An anonymous reader writes: Mozilla today launched Firefox 35 for Windows, Mac, Linux, and Android. Major additions to the browser include room-based Firefox Hello conversations, H.264 (MP4 files) playback on OS X, and integration with the Android download manager. Mozilla has opened up the Firefox Marketplace for the desktop, currently in beta. While Firefox Marketplace is already available on Firefox OS and Firefox for Android, the company is now asking users to help test apps on Windows, Mac, and Linux. Full changelogs: desktop and Android.

22 of 177 comments (clear)

  1. MORE SHIT??? by Anonymous Coward · · Score: 5, Insightful

    Fuck off Mozilla, we do NOT want this cesspool of added crap. Light, fast and bulletproof is what is wanted, not this repulsive nonsense.
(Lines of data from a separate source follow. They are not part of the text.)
import Summits.AnomalousDissipation.AnomalousDissipation.Theorems.SolenoidalFractalHomogenisationLagrangianStepVmodLossAdjDuality
import HarnessLib

/-!
# K1L_D (stmt-AnomalousDissipation-27980), (ℓ3-A) road A, (S2-fwd) glue: the ENERGY-ACCOUNTING SKELETON of RULING D28-26 (2) (option 1) —
# «dissipation ≥ κ·(energy − slow energy)» + «slow energy ≤ ε·loss» ⇒ `lossFwd (U s t) x ≥ min 1 (2κ(t−s)) · ‖x‖² / (2+ε)`
(helper; `--supports 27980 --as helper`; prover ad-k1loc-p3 g12.)

CONVENTION (D28-8′): derivative-index distortion `Torus.Visc4.conj`; constraint `∇·(G v) = 0`.

RULING D28-26 (2) fixes the road for the (S2-fwd) loss LOWER bound of the distorted coarse member on FAST data: never test the high modes; account
for the slow block only (corrected slow tests, (S1)) and get the fast loss from the TOTAL energy identity `hEnergy : EnergyIdG …` (p726383):
(iii) «fast part ≥ dissipated at rate ≥ 2·lo′·a(n/4)² modulo the O(θ²)·loss source».  This file is step (iii) as a THEOREM with the two analytic
inputs as hypotheses on real functions — the (S2-fwd) prover supplies (b)+(c) coercivity + fast Poincaré `D(σ) ≥ κ·(‖w σ‖² − E_slow(σ))` and
(d) the slow-energy accounting `E_slow(σ) ≤ ε·lossFwd(σ)`, merged into the single a.e. hypothesis `κ·(‖x‖² − (1+ε)·q(σ)) ≤ D(σ)`, `q` = loss so far:
* §1 **`loss_ge_of_accounting`** (pure real analysis): if `q τ = 2∫_{(0,τ]} D`, `D` integrable on `(0,τ]`, `q s ≤ q τ` for `s ∈ (0,τ]` and
  `κ(e₀ − (1+ε) q s) ≤ D s` a.e. on `(0,τ)` (`κ ≥ 0`, `1+ε ≥ 0`), then `2κτ·e₀/(1 + 2κ(1+ε)τ) ≤ q τ` (monotone comparison: no derivative, no
  Grönwall); `min_le_ratio` turns it into `min 1 (2κτ)·e₀/(2+ε) ≤ q τ` — the shape `min 1 (rate·t)` of the row texts;
* §2 **`lossFwd_mono_right`**: `lossFwd (U s t') x ≤ lossFwd (U s t) x` for `s ≤ t' ≤ t ≤ Tw` (cocycle + contraction of `IsDistortedPropagator`);
* §3 **`EnergyIdG.exists_witness_lossFwd_ge_of_accounting`** (CONSUMER INTERFACE): under `hE : EnergyIdG Tw 𝔹₀ b G U`, a distorted propagator `U`
  and jointly continuous frame entries, for a base time `s` and a `G(s)`-solenoidal `x` — the forward witness `(w, Dw)`, its dissipation density
  `D(σ) = ∫ Σ 𝔹₀^{G(s+σ)} (Dw σ)(Dw σ)` INTEGRABLE on `(0, Tw−s)`, the loss formula, and: for every `t ∈ [s,Tw)`, IF `κ(‖x‖² − (1+ε)·lossFwd (U s (s+σ)) x) ≤ D(σ)`
  for a.e. `σ ∈ (0, t−s)` THEN `min 1 (2κ(t−s))·‖x‖²/(2+ε) ≤ lossFwd (U s t) x`.
`sorry`-free; NOT a proof of (b)(c)(d), of any block, of K1L_D or of AD; rung F-D1.A0.
-/

set_option linter.dupNamespace false

noncomputable section

namespace Summit.AnomalousDissipation.AnomalousDissipation.Theorems.SolenoidalFractalHomogenisation.LagrangianStep.VmodDist

open Literature.Analysis Literature.Analysis.FluidPDE Literature.Analysis.FunctionSpaces
open MeasureTheory Set Filter Function
open scoped ENNReal NNReal InnerProductSpace
open Summit.AnomalousDissipation.AnomalousDissipation.Theorems.SolenoidalFractalHomogenisation.LagrangianStep.CellClauseMod
open Summit.AnomalousDissipation.AnomalousDissipation.Theorems.SolenoidalFractalHomogenisation.LagrangianStep.LossCurrency

/-! ## §1 The accounting inequality (pure real analysis) -/

/-- **Monotone comparison for the accounted loss.**  `q τ = 2∫_{(0,τ]} D`, `D` integrable there, `q` does not exceed `q τ` on `(0,τ]`, and
`κ(e₀ − (1+ε) q s) ≤ D s` a.e. on `(0,τ)` with `κ ≥ 0`, `0 ≤ 1 + ε`, `0 ≤ τ`: then `2κτ·e₀/(1 + 2κ(1+ε)τ) ≤ q τ`. -/
theorem loss_ge_of_accounting {e₀ κ ε τ : ℝ} {D q : ℝ → ℝ} (hκ : 0 ≤ κ) (hε : 0 ≤ 1 + ε) (hτ : 0 ≤ τ)
    (hq : q τ = 2 * ∫ s in Ioc 0 τ, D s) (hDi : IntegrableOn D (Ioc 0 τ) volume)
    (hmono : ∀ s ∈ Ioc 0 τ, q s ≤ q τ)
    (hacc : ∀ᵐ s ∂(volume.restrict (Ioo 0 τ)), κ * (e₀ - (1 + ε) * q s) ≤ D s) :
    2 * κ * τ * e₀ / (1 + 2 * κ * (1 + ε) * τ) ≤ q τ := by
  -- a.e. on `(0,τ]`: `κ(e₀ − (1+ε) q τ) ≤ D s`
  have hacc' : ∀ᵐ s ∂(volume.restrict (Ioc 0 τ)), κ * (e₀ - (1 + ε) * q τ) ≤ D s := by
    rw [← Measure.restrict_congr_set Ioo_ae_eq_Ioc]
    filter_upwards [hacc, ae_restrict_mem measurableSet_Ioo] with s hs hsm
    have hm := hmono s ⟨hsm.1, hsm.2.le⟩
    have : κ * (e₀ - (1 + ε) * q τ) ≤ κ * (e₀ - (1 + ε) * q s) :=
      mul_le_mul_of_nonneg_left (by nlinarith [mul_le_mul_of_nonneg_left hm hε]) hκ
    exact this.trans hs
  have hconst : ∫ s in Ioc 0 τ, κ * (e₀ - (1 + ε) * q τ) = τ * (κ * (e₀ - (1 + ε) * q τ)) := by
    rw [setIntegral_const, Measure.real, Real.volume_Ioc, sub_zero, ENNReal.toReal_ofReal hτ, smul_eq_mul]
  have hle : ∫ s in Ioc 0 τ, κ * (e₀ - (1 + ε) * q τ) ≤ ∫ s in Ioc 0 τ, D s :=
    setIntegral_mono_ae_restrict (integrableOn_const (measure_Ioc_lt_top.ne)) hDi hacc'
  rw [hconst] at hle
  have hden : 0 < 1 + 2 * κ * (1 + ε) * τ := by positivity
  rw [div_le_iff₀ hden]
  nlinarith [hle, hq]

/-- `min 1 a / (2 + ε) ≤ a / (1 + (1+ε)·a)` for `a ≥ 0`, `1 + ε ≥ 0` (the `min 1 (rate·t)` reading of the accounting bound). -/
theorem min_div_le_ratio {a ε : ℝ} (ha : 0 ≤ a) (hε : 0 ≤ 1 + ε) : min 1 a / (2 + ε) ≤ a / (1 + (1 + ε) * a) := by
  have hden : 0 < 1 + (1 + ε) * a := by positivity
  have h2 : 0 < 2 + ε := by linarith
  rw [div_le_div_iff₀ h2 hden]
  rcases le_total a 1 with h | h
  · rw [min_eq_right h]; nlinarith [mul_nonneg hε ha, mul_le_mul_of_nonneg_left h (mul_nonneg hε ha)]
  · rw [min_eq_left h]; nlinarith [mul_nonneg hε ha]

/-- The accounting bound in the `min 1 (rate·t)` shape: `min 1 (2κτ) · e₀ / (2+ε) ≤ q τ` (`e₀ ≥ 0`). -/
theorem loss_ge_min_of_accounting {e₀ κ ε τ : ℝ} {D q : ℝ → ℝ} (hκ : 0 ≤ κ) (hε : 0 ≤ 1 + ε) (hτ : 0 ≤ τ) (he₀ : 0 ≤ e₀)
    (hq : q τ = 2 * ∫ s in Ioc 0 τ, D s) (hDi : IntegrableOn D (Ioc 0 τ) volume)
    (hmono : ∀ s ∈ Ioc 0 τ, q s ≤ q τ)
    (hacc : ∀ᵐ s ∂(volume.restrict (Ioo 0 τ)), κ * (e₀ - (1 + ε) * q s) ≤ D s) :
    min 1 (2 * κ * τ) * e₀ / (2 + ε) ≤ q τ := by
  have h := loss_ge_of_accounting hκ hε hτ hq hDi hmono hacc
  have hm := min_div_le_ratio (a := 2 * κ * τ) (by positivity) hε
  calc min 1 (2 * κ * τ) * e₀ / (2 + ε) = min 1 (2 * κ * τ) / (2 + ε) * e₀ := by ring
    _ ≤ 2 * κ * τ / (1 + (1 + ε) * (2 * κ * τ)) * e₀ := mul_le_mul_of_nonneg_right hm he₀
    _ = 2 * κ * τ * e₀ / (1 + 2 * κ * (1 + ε) * τ) := by ring
    _ ≤ q τ := h

/-! ## §2 The forward loss is monotone in the window end -/

variable {Tw : ℝ} {𝔹₀ : Torus.Visc4 (Fin 3)} {b : ℝ → VF} {G : ℝ → UnitAddTorus (Fin 3) → Matrix (Fin 3) (Fin 3) ℝ}
  {U : ℝ → ℝ → (V2 →L[ℝ] V2)}

/-- **`lossFwd (U s t') x ≤ lossFwd (U s t) x` for `0 ≤ s ≤ t' ≤ t ≤ Tw`** (cocycle `U t' t ∘ U s t' = U s t` and contraction). -/
theorem lossFwd_mono_right (hU : IsDistortedPropagator Tw 𝔹₀ b G U) {s t' t : ℝ} (hs : 0 ≤ s) (hst' : s ≤ t') (ht't : t' ≤ t) (htT : t ≤ Tw)
    (x : V2) : lossFwd (U s t') x ≤ lossFwd (U s t) x := by
  unfold lossFwd
  have h := loss_le_loss_comp (T₁ := U s t') (T₂ := U t' t) (hU.norm_le t' t) x
  rw [ContinuousLinearMap.comp_apply, hU.comp s t' t hs hst' ht't htT x] at h
  exact h

/-! ## §3 The consumer interface over `EnergyIdG` -/

/-- **(S2-fwd) CONSUMER INTERFACE (step (iii) of D28-26 (2)).**  Under `hE : EnergyIdG Tw 𝔹₀ b G U`, a distorted propagator `U` and jointly
continuous frame entries, for a base time `0 ≤ s < Tw` and a `G(s)`-solenoidal datum `x`: the forward witness `(w, Dw)` with its dissipation density
`D(σ) = ∫ Σ 𝔹₀^{G(s+σ)} (Dw σ)(Dw σ)` INTEGRABLE on `(0, Tw − s)`, the loss formula `lossFwd (U s t) x = 2∫_{(0,t−s]} D` on `[s,Tw)`, and the
accounting rule: for every `t ∈ [s,Tw)`, `κ ≥ 0`, `1+ε ≥ 0`, IF `κ·(‖x‖² − (1+ε)·lossFwd (U s (s+σ)) x) ≤ D(σ)` for a.e. `σ ∈ (0,t−s)` THEN
`min 1 (2κ(t−s)) · ‖x‖² / (2+ε) ≤ lossFwd (U s t) x`. -/
theorem EnergyIdG.exists_witness_lossFwd_ge_of_accounting (hE : EnergyIdG Tw 𝔹₀ b G U) (hU : IsDistortedPropagator Tw 𝔹₀ b G U)
    (hGc : ∀ i j, Continuous (uncurry fun t y => G t y i j))
    {s : ℝ} (hs : 0 ≤ s) (hsT : s < Tw) (x : V2) (hx : Torus.IsWeaklyDivFree (Torus.distort (G s) ((x : V2) : VF))) :
    ∃ (w : ℝ → VF) (Dw : ℝ → Fin 3 → VF),
      Torus.IsWeakTensorPassiveVectorDistortedOn 0 (Tw - s) 𝔹₀ (fun τ => b (s + τ)) (fun τ => G (s + τ)) ((x : V2) : VF) w ∧
      (∀ c, MemLp (uncurry (Dw · c)) 2 (((volume : Measure ℝ).restrict (Ioo 0 (Tw - s))).prod volume)) ∧
      (∀ᵐ τ ∂(volume.restrict (Ioo 0 (Tw - s))), ∀ c, Torus.HasWeakPartialDeriv c (w τ) (Dw τ c)) ∧
      IntegrableOn (fun σ => ∫ y, ∑ l, ∑ i, ∑ c, ∑ e,
        Torus.Visc4.conj (G (s + σ) y) 𝔹₀ i c l e * (Dw σ c y) i * (Dw σ e y) l) (Ioo 0 (Tw - s)) volume ∧
      (∀ t ∈ Ico s Tw, lossFwd (U s t) x =
        2 * ∫ σ in Ioc 0 (t - s), ∫ y, ∑ l, ∑ i, ∑ c, ∑ e, Torus.Visc4.conj (G (s + σ) y) 𝔹₀ i c l e * (Dw σ c y) i * (Dw σ e y) l) ∧
      ∀ t ∈ Ico s Tw, ∀ κ ε : ℝ, 0 ≤ κ → 0 ≤ 1 + ε →
        (∀ᵐ σ ∂(volume.restrict (Ioo 0 (t - s))),
          κ * (‖x‖ ^ 2 - (1 + ε) * lossFwd (U s (s + σ)) x)
            ≤ ∫ y, ∑ l, ∑ i, ∑ c, ∑ e, Torus.Visc4.conj (G (s + σ) y) 𝔹₀ i c l e * (Dw σ c y) i * (Dw σ e y) l) →
        min 1 (2 * κ * (t - s)) * ‖x‖ ^ 2 / (2 + ε) ≤ lossFwd (U s t) x := by
  obtain ⟨w, Dw, hcl, hM, hD, hEq⟩ := hE s hs hsT x hx
  have h𝔅c : ∀ i c l e, Continuous (uncurry fun σ y => Torus.Visc4.conj (G (s + σ) y) 𝔹₀ i c l e) := by
    intro i c l e
    have hGc' : ∀ i j, Continuous (uncurry fun σ y => G (s + σ) y i j) := fun i j =>
      (hGc i j).comp ((continuous_const.add continuous_fst).prodMk continuous_snd)
    exact Torus.continuous_uncurry_conj_entry hGc' _ i c l e
  have hDi := integrableOn_dissipation h𝔅c hM
  have hloss : ∀ t ∈ Ico s Tw, lossFwd (U s t) x =
      2 * ∫ σ in Ioc 0 (t - s), ∫ y, ∑ l, ∑ i, ∑ c, ∑ e, Torus.Visc4.conj (G (s + σ) y) 𝔹₀ i c l e * (Dw σ c y) i * (Dw σ e y) l := by
    intro t ht; unfold lossFwd; rw [hEq t ht]; ring
  refine ⟨w, Dw, hcl, hM, hD, hDi, hloss, fun t ht κ ε hκ hε hacc => ?_⟩
  have hts : 0 ≤ t - s := by linarith [ht.1]
  -- the loss so far as a function of the elapsed time
  have key := loss_ge_min_of_accounting (q := fun σ => lossFwd (U s (s + σ)) x) (e₀ := ‖x‖ ^ 2) (τ := t - s) hκ hε hts (sq_nonneg _)
    (by have h := hloss t ht; rwa [show s + (t - s) = t by ring])
    (by rw [integrableOn_Ioc_iff_integrableOn_Ioo]; exact hDi.mono_set (Ioo_subset_Ioo le_rfl (by linarith [ht.2])))
    (fun σ hσ => lossFwd_mono_right hU hs (by linarith [hσ.1]) (by linarith [hσ.2]) (by linarith [ht.2]) x)
    hacc
  simpa only [show s + (t - s) = t by ring] using key

end Summit.AnomalousDissipation.AnomalousDissipation.Theorems.SolenoidalFractalHomogenisation.LagrangianStep.VmodDist

end
/-- **every coefficient of `linSubst M G` is continuous in the matrix `M`** (indeed polynomial: induction on `G`, the Cauchy product `coeff_mul`, and
`coeff (linSubst M (X n)) = Σ_k M_{nk} · coeff (X k)`). [folklore] -/
theorem continuous_coeff_linSubst (G : MvPolynomial σ ℂ) (m : σ →₀ ℕ) : Continuous fun M : Matrix σ σ ℂ => coeff m (linSubst M G) := by
  classical
  induction G using MvPolynomial.induction_on generalizing m with
  | C c =>
    simp only [linSubst_C]
    exact continuous_const
  | add p q hp hq =>
    simp only [map_add, coeff_add]
    exact (hp m).add (hq m)
  | mul_X p n hp =>
    have h : ∀ M : Matrix σ σ ℂ, coeff m (linSubst M (p * X n)) =
        ∑ x ∈ Finset.HasAntidiagonal.antidiagonal m, coeff x.1 (linSubst M p) * ∑ k, M n k * coeff x.2 (X k : MvPolynomial σ ℂ) := fun M => by
      rw [map_mul, coeff_mul]
      refine Finset.sum_congr rfl fun x _ => ?_
      rw [linSubst_X_eq_linForm, coeff_linForm]
    simp_rw [h]
    refine continuous_finsetSum _ fun x _ => (hp x.1).mul (continuous_finsetSum _ fun k _ => ?_)
    exact (continuous_id.matrix_elem n k).mul continuous_const

/-- **a linear functional of `linSubst M G` is continuous in `M`**: `ℓ (linSubst M G) = Σ_{|m| ≤ deg G} coeff_m (linSubst M G) · ℓ (z^m)` over the FIXED finite set of
exponents of degree `≤ deg G` (★ `totalDegree_linSubst_le`, ★ `support_subset_degLE`). [folklore] -/
theorem continuous_dual_linSubst (G : MvPolynomial σ ℂ) (ℓ : MvPolynomial σ ℂ →ₗ[ℂ] ℂ) : Continuous fun M : Matrix σ σ ℂ => ℓ (linSubst M G) := by
  classical
  have hexp : ∀ M : Matrix σ σ ℂ, ℓ (linSubst M G) = ∑ m ∈ degLE G.totalDegree, coeff m (linSubst M G) • ℓ (monomial m 1) := by
    intro M
    have hsum : linSubst M G = ∑ m ∈ degLE G.totalDegree, monomial m (coeff m (linSubst M G)) := by
      conv_lhs => rw [(linSubst M G).as_sum]
      exact Finset.sum_subset (support_subset_degLE (totalDegree_linSubst_le M G)) fun m _ hm => by
        rw [notMem_support_iff.mp hm, monomial_zero]
    conv_lhs => rw [hsum]
    rw [map_sum]
    refine Finset.sum_congr rfl fun m _ => ?_
    rw [show monomial m (coeff m (linSubst M G)) = coeff m (linSubst M G) • (monomial m (1 : ℂ) : MvPolynomial σ ℂ) by rw [smul_monomial, smul_eq_mul, mul_one],
      map_smul]
  simp_rw [hexp]
  exact continuous_finsetSum _ fun m _ => (continuous_coeff_linSubst G m).smul continuous_const

variable {K : Type*} [Group K] [TopologicalSpace K] [IsTopologicalGroup K] [CompactSpace K] {W : Type*} [AddCommGroup W] [Module ℂ W]
import Summits.QuantumFields.YangMills.Theorems.VirialFluxGapRingFrameHessian
import HarnessLib

/-!
# Route `VirialFluxGap` (YangMills): the FRAME-SUM IDENTITY — an Euler-field sum `Σ_j φ_j·DF_j` in the unit frame is ONE frame derivative
# `frameD` of the combined direction assignment

Brick (C1-i) of the central charts for ⟨stmt-QuantumFields-24141⟩ (LEAD design note №4; assembler bookkeeping).  The inline hypothesis
«EulerField» of ✓`periodicSoftness_of_eulerField` is a finite family of one-variable frame curves with coefficient functions `φ_j`; every
field the cell builds (zero-mode block field ✓`CentralZeroModeField`, resolvent field, central charts) is given by THREE coefficients per
variable in the unit frame `u_a = quatMatrix(zUnit a)`.  This file converts such a sum into the single frame derivative of
✓`FrameHessian.frameD` along the COMBINED assignment `w ↦ Σ_a c_w,a·Y_a`, so that pointwise identities proved for `frameD` (e.g. the exact
radial computation ✓`ConstantHistoryRadialFlow.frameD_ringPoly_const_radial`) transfer to the Euler-field sum:

* `frameD_sum_dir` — `frameD (Σ_j Y_j) = Σ_j frameD Y_j`;
* ★★ `frame_sum_eq_frameD` — `Σ_{(i,e)} Σ_a c_{ie,a}·sliceFrameDeriv i e Y_a P + Σ_x Σ_a d_{x,a}·seamFrameDeriv x Y_a P
  = frameD (Sum.elim (ie ↦ Σ_a c_{ie,a}•Y_a) (x ↦ Σ_a d_{x,a}•Y_a)) ringPoly (ringCoord P)` for ALL `P ∈ Ω_L` and all real coefficients;
* `coe_smul_quatMatrix_sum` — the real ∕ complex scalar bookkeeping `Σ_a ((r_a:ℝ):ℂ)•M_a = Σ_a r_a•M_a`.

HONEST FRAMING: linear bookkeeping; no chart inequality; ⟨24141⟩ stays OPEN; the Yang–Mills mass gap is NOT proved; no summit is proved by a
line.  THEOREMS ONLY (0 `def`, 0 `sorry`), standard axioms.  Width seat `ym-line-sfw-p2-w3` g58 (cell ym-idea-1, free hands),
`--supports stmt-QuantumFields-24141`.  References: [cite: arXiv220412737, §2 (2.4) (p. 10)]; [folklore].
-/

set_option autoImplicit false

noncomputable section

open scoped Matrix BigOperators Quaternion
open Literature.MathematicalPhysics.QuantumFieldTheory hiding SU2
open Literature.MathematicalPhysics.QuantumLattice

namespace Summit.QuantumFields.YangMills.Theorems.VirialFluxGap.FrameDerivative

open Summit.QuantumFields.YangMills.Theorems.FemtoTransferGap
open Summit.QuantumFields.YangMills.Theorems.VirialFluxGap.FrameHessian

variable {L : ℕ} [NeZero L]

omit [NeZero L] in
/-- The frame derivative of a finite sum of assignments is the sum of the frame derivatives. [folklore] -/
theorem frameD_sum_dir {ι : Type*} (s : Finset ι)
    (Y : ι → ((Fin (2 * L - 1 + 1) × Edge 3 L) ⊕ Site 3 L) → Matrix (Fin 2) (Fin 2) ℂ)
    (f : ((Fin (2 * L - 1 + 1) → Edge 3 L → Matrix (Fin 2) (Fin 2) ℂ) × (Site 3 L → Matrix (Fin 2) (Fin 2) ℂ)) → ℝ)
    (M : ((Fin (2 * L - 1 + 1) → Edge 3 L → Matrix (Fin 2) (Fin 2) ℂ) × (Site 3 L → Matrix (Fin 2) (Fin 2) ℂ))) :
    frameD (∑ j ∈ s, Y j) f M = ∑ j ∈ s, frameD (Y j) f M := by
  have h := frameD_sum_smul_dir s (fun _ => (1 : ℝ)) Y f M
  simpa only [one_smul, one_mul] using h

/-- The combined assignment `Sum.elim (ie ↦ Σ_a c•Y_a) (x ↦ Σ_a d•Y_a)` is the sum of the weighted one-variable indicator assignments.
[folklore] -/
theorem sumElim_eq_sum_indicator {κ : Type*} [Fintype κ]
    (c : (Fin (2 * L - 1 + 1) × Edge 3 L) → κ → ℝ) (d : Site 3 L → κ → ℝ) (Y : κ → Matrix (Fin 2) (Fin 2) ℂ) :
    (Sum.elim (fun ie => ∑ a, c ie a • Y a) (fun x => ∑ a, d x a • Y a) :
        ((Fin (2 * L - 1 + 1) × Edge 3 L) ⊕ Site 3 L) → Matrix (Fin 2) (Fin 2) ℂ) =
      (∑ ie : Fin (2 * L - 1 + 1) × Edge 3 L, ∑ a, c ie a •
          (fun w => if w = Sum.inl ie then Y a else 0 : ((Fin (2 * L - 1 + 1) × Edge 3 L) ⊕ Site 3 L) → Matrix (Fin 2) (Fin 2) ℂ)) +
        ∑ x : Site 3 L, ∑ a, d x a •
          (fun w => if w = Sum.inr x then Y a else 0 : ((Fin (2 * L - 1 + 1) × Edge 3 L) ⊕ Site 3 L) → Matrix (Fin 2) (Fin 2) ℂ) := by
  funext w
  simp only [Pi.add_apply, Finset.sum_apply, Pi.smul_apply]
  cases w with
  | inl ie =>
    simp only [Sum.elim_inl, Sum.inl.injEq, smul_ite, smul_zero]
    rw [Finset.sum_comm, Finset.sum_congr rfl fun a _ => Finset.sum_ite_eq Finset.univ ie (fun j => c j a • Y a)]
    simp
  | inr x =>
    simp only [Sum.elim_inr, Sum.inr.injEq, smul_ite, smul_zero, reduceCtorEq, if_false, Finset.sum_const_zero, zero_add]
    rw [Finset.sum_comm, Finset.sum_congr rfl fun a _ => Finset.sum_ite_eq Finset.univ x (fun j => d j a • Y a)]
    simp

/-- ★★ **Frame-sum identity**: an Euler-field sum written in the unit frame — coefficients `c_{ie,a}` on the slice links, `d_{x,a}` on the
seam sites, directions `Y_a` — is the frame derivative of `ringPoly` along the COMBINED assignment, at every point of the ring space.
[cite: arXiv220412737, §2 (2.4) (p. 10)] -/
theorem frame_sum_eq_frameD {κ : Type*} [Fintype κ]
    (c : (Fin (2 * L - 1 + 1) × Edge 3 L) → κ → ℝ) (d : Site 3 L → κ → ℝ) (Y : κ → Matrix (Fin 2) (Fin 2) ℂ)
    (P : (Fin (2 * L - 1 + 1) → GaugeConfig 3 L SU2) × (Site 3 L → SU2)) :
    (∑ ie : Fin (2 * L - 1 + 1) × Edge 3 L, ∑ a, c ie a * sliceFrameDeriv ie.1 ie.2 (Y a) P) +
        ∑ x : Site 3 L, ∑ a, d x a * seamFrameDeriv x (Y a) P =
      frameD (Sum.elim (fun ie => ∑ a, c ie a • Y a) (fun x => ∑ a, d x a • Y a)) (ringPoly L) (ringCoord L P) := by
  rw [sumElim_eq_sum_indicator, frameD_add_dir, frameD_sum_dir, frameD_sum_dir]
  congr 1
  · refine Finset.sum_congr rfl fun ie _ => ?_
    rw [frameD_sum_smul_dir]
    refine Finset.sum_congr rfl fun a _ => ?_
    rw [sliceFrameDeriv_eq_frameD]
  · refine Finset.sum_congr rfl fun x _ => ?_
    rw [frameD_sum_smul_dir]
    refine Finset.sum_congr rfl fun a _ => ?_
    rw [seamFrameDeriv_eq_frameD]

omit [NeZero L] in
/-- Real ∕ complex scalar bookkeeping for direction combinations: `Σ_a ((r_a:ℝ):ℂ)•M_a = Σ_a r_a•M_a`. [folklore] -/
theorem coe_smul_matrix_sum {κ : Type*} (s : Finset κ) (r : κ → ℝ) (M : κ → Matrix (Fin 2) (Fin 2) ℂ) :
    ∑ a ∈ s, ((r a : ℝ) : ℂ) • M a = ∑ a ∈ s, r a • M a :=
  Finset.sum_congr rfl fun a _ => Complex.coe_smul (r a) (M a)

/-- ★ **Frame-sum identity, one common direction per variable**: if on every variable the three coefficients combine the unit directions
into ONE matrix (`Σ_a c_{ie,a}•Y_a = Z_ie`, `Σ_a d_{x,a}•Y_a = W_x`), the Euler-field sum is `frameD (Sum.elim Z W) ringPoly (ringCoord P)`.
[cite: arXiv220412737, §2 (2.4) (p. 10)] -/
theorem frame_sum_eq_frameD_of_eq {κ : Type*} [Fintype κ]
    (c : (Fin (2 * L - 1 + 1) × Edge 3 L) → κ → ℝ) (d : Site 3 L → κ → ℝ) (Y : κ → Matrix (Fin 2) (Fin 2) ℂ)
    (Z : (Fin (2 * L - 1 + 1) × Edge 3 L) → Matrix (Fin 2) (Fin 2) ℂ) (W : Site 3 L → Matrix (Fin 2) (Fin 2) ℂ)
    (hZ : ∀ ie, ∑ a, c ie a • Y a = Z ie) (hW : ∀ x, ∑ a, d x a • Y a = W x)
    (P : (Fin (2 * L - 1 + 1) → GaugeConfig 3 L SU2) × (Site 3 L → SU2)) :
    (∑ ie : Fin (2 * L - 1 + 1) × Edge 3 L, ∑ a, c ie a * sliceFrameDeriv ie.1 ie.2 (Y a) P) +
        ∑ x : Site 3 L, ∑ a, d x a * seamFrameDeriv x (Y a) P =
      frameD (Sum.elim Z W) (ringPoly L) (ringCoord L P) := by
  rw [frame_sum_eq_frameD]
  congr 1
  funext w
  cases w with
  | inl ie => rw [Sum.elim_inl, Sum.elim_inl, hZ]
  | inr x => rw [Sum.elim_inr, Sum.elim_inr, hW]

end Summit.QuantumFields.YangMills.Theorems.VirialFluxGap.FrameDerivative

end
    1. Re:MORE SHIT??? by gweihir · · Score: 2, Informative

      Couldn't agree more. And I also want the classical UI back, you know the one that was actually usable.

      --
      Most ACs are not even worth the keystrokes to insult them. Be generically insulted by this and ignored otherwise.
    2. Re:MORE SHIT??? by Anonymous Coward · · Score: 2, Informative

      Just press F10 to get the old menus back.

    3. Re: MORE SHIT??? by nimbius · · Score: 2

      Mod parent up! I was livid after the recent advertising changes. Firefox is now the realMedia player of browsers. How much longer until we get an askjeeves or bonzi buddy bundle, assholes

      --
      Good people go to bed earlier.
    4. Re:MORE SHIT??? by wonkey_monkey · · Score: 4, Insightful

      Fuck off Mozilla, we do NOT want this cesspool of added crap.

      Then don't use it. Installing Firefox is optional, you know. Or do you feel Mozilla should be beholden to you in return for all those thousands of dollars you never quite got around to donating?

      --
      systemd is Roko's Basilisk.
    5. Re:MORE SHIT??? by steelfood · · Score: 2

      It's not advertised, but key pinning is an important security feature that's finally made it into the base program.

      Now, if only they wouldn't throw up so many roadblocks with self-signed certs. But cert pinning is a good start that they recognize the old model of secure vs insecure based on a cert alone is no longer sufficient. I say, switch to a new model based on the grade of security. E.g.:

      Secure and authentic (green)
      Secure but maybe not authentic (yellow)
      Authentic but possibly insecure, also mixed content (orange)
      Neither secure nor verified as authentic (red)

      When they do that (and maybe go back to a sane GUI with sane version numbers), I will upgrade.

      --
      "If a nation expects to be ignorant and free in a state of civilization, it expects what never was and never will be."
    6. Re: MORE SHIT??? by SeaFox · · Score: 4, Insightful

      "Hey, assholes! Stop trying to make some money! You should just be happy that a few people donate to you at all, rather than trying to pay your employees, compete with the three biggest tech firms on earth, and do all those other initiatives that should obviously cost nothing!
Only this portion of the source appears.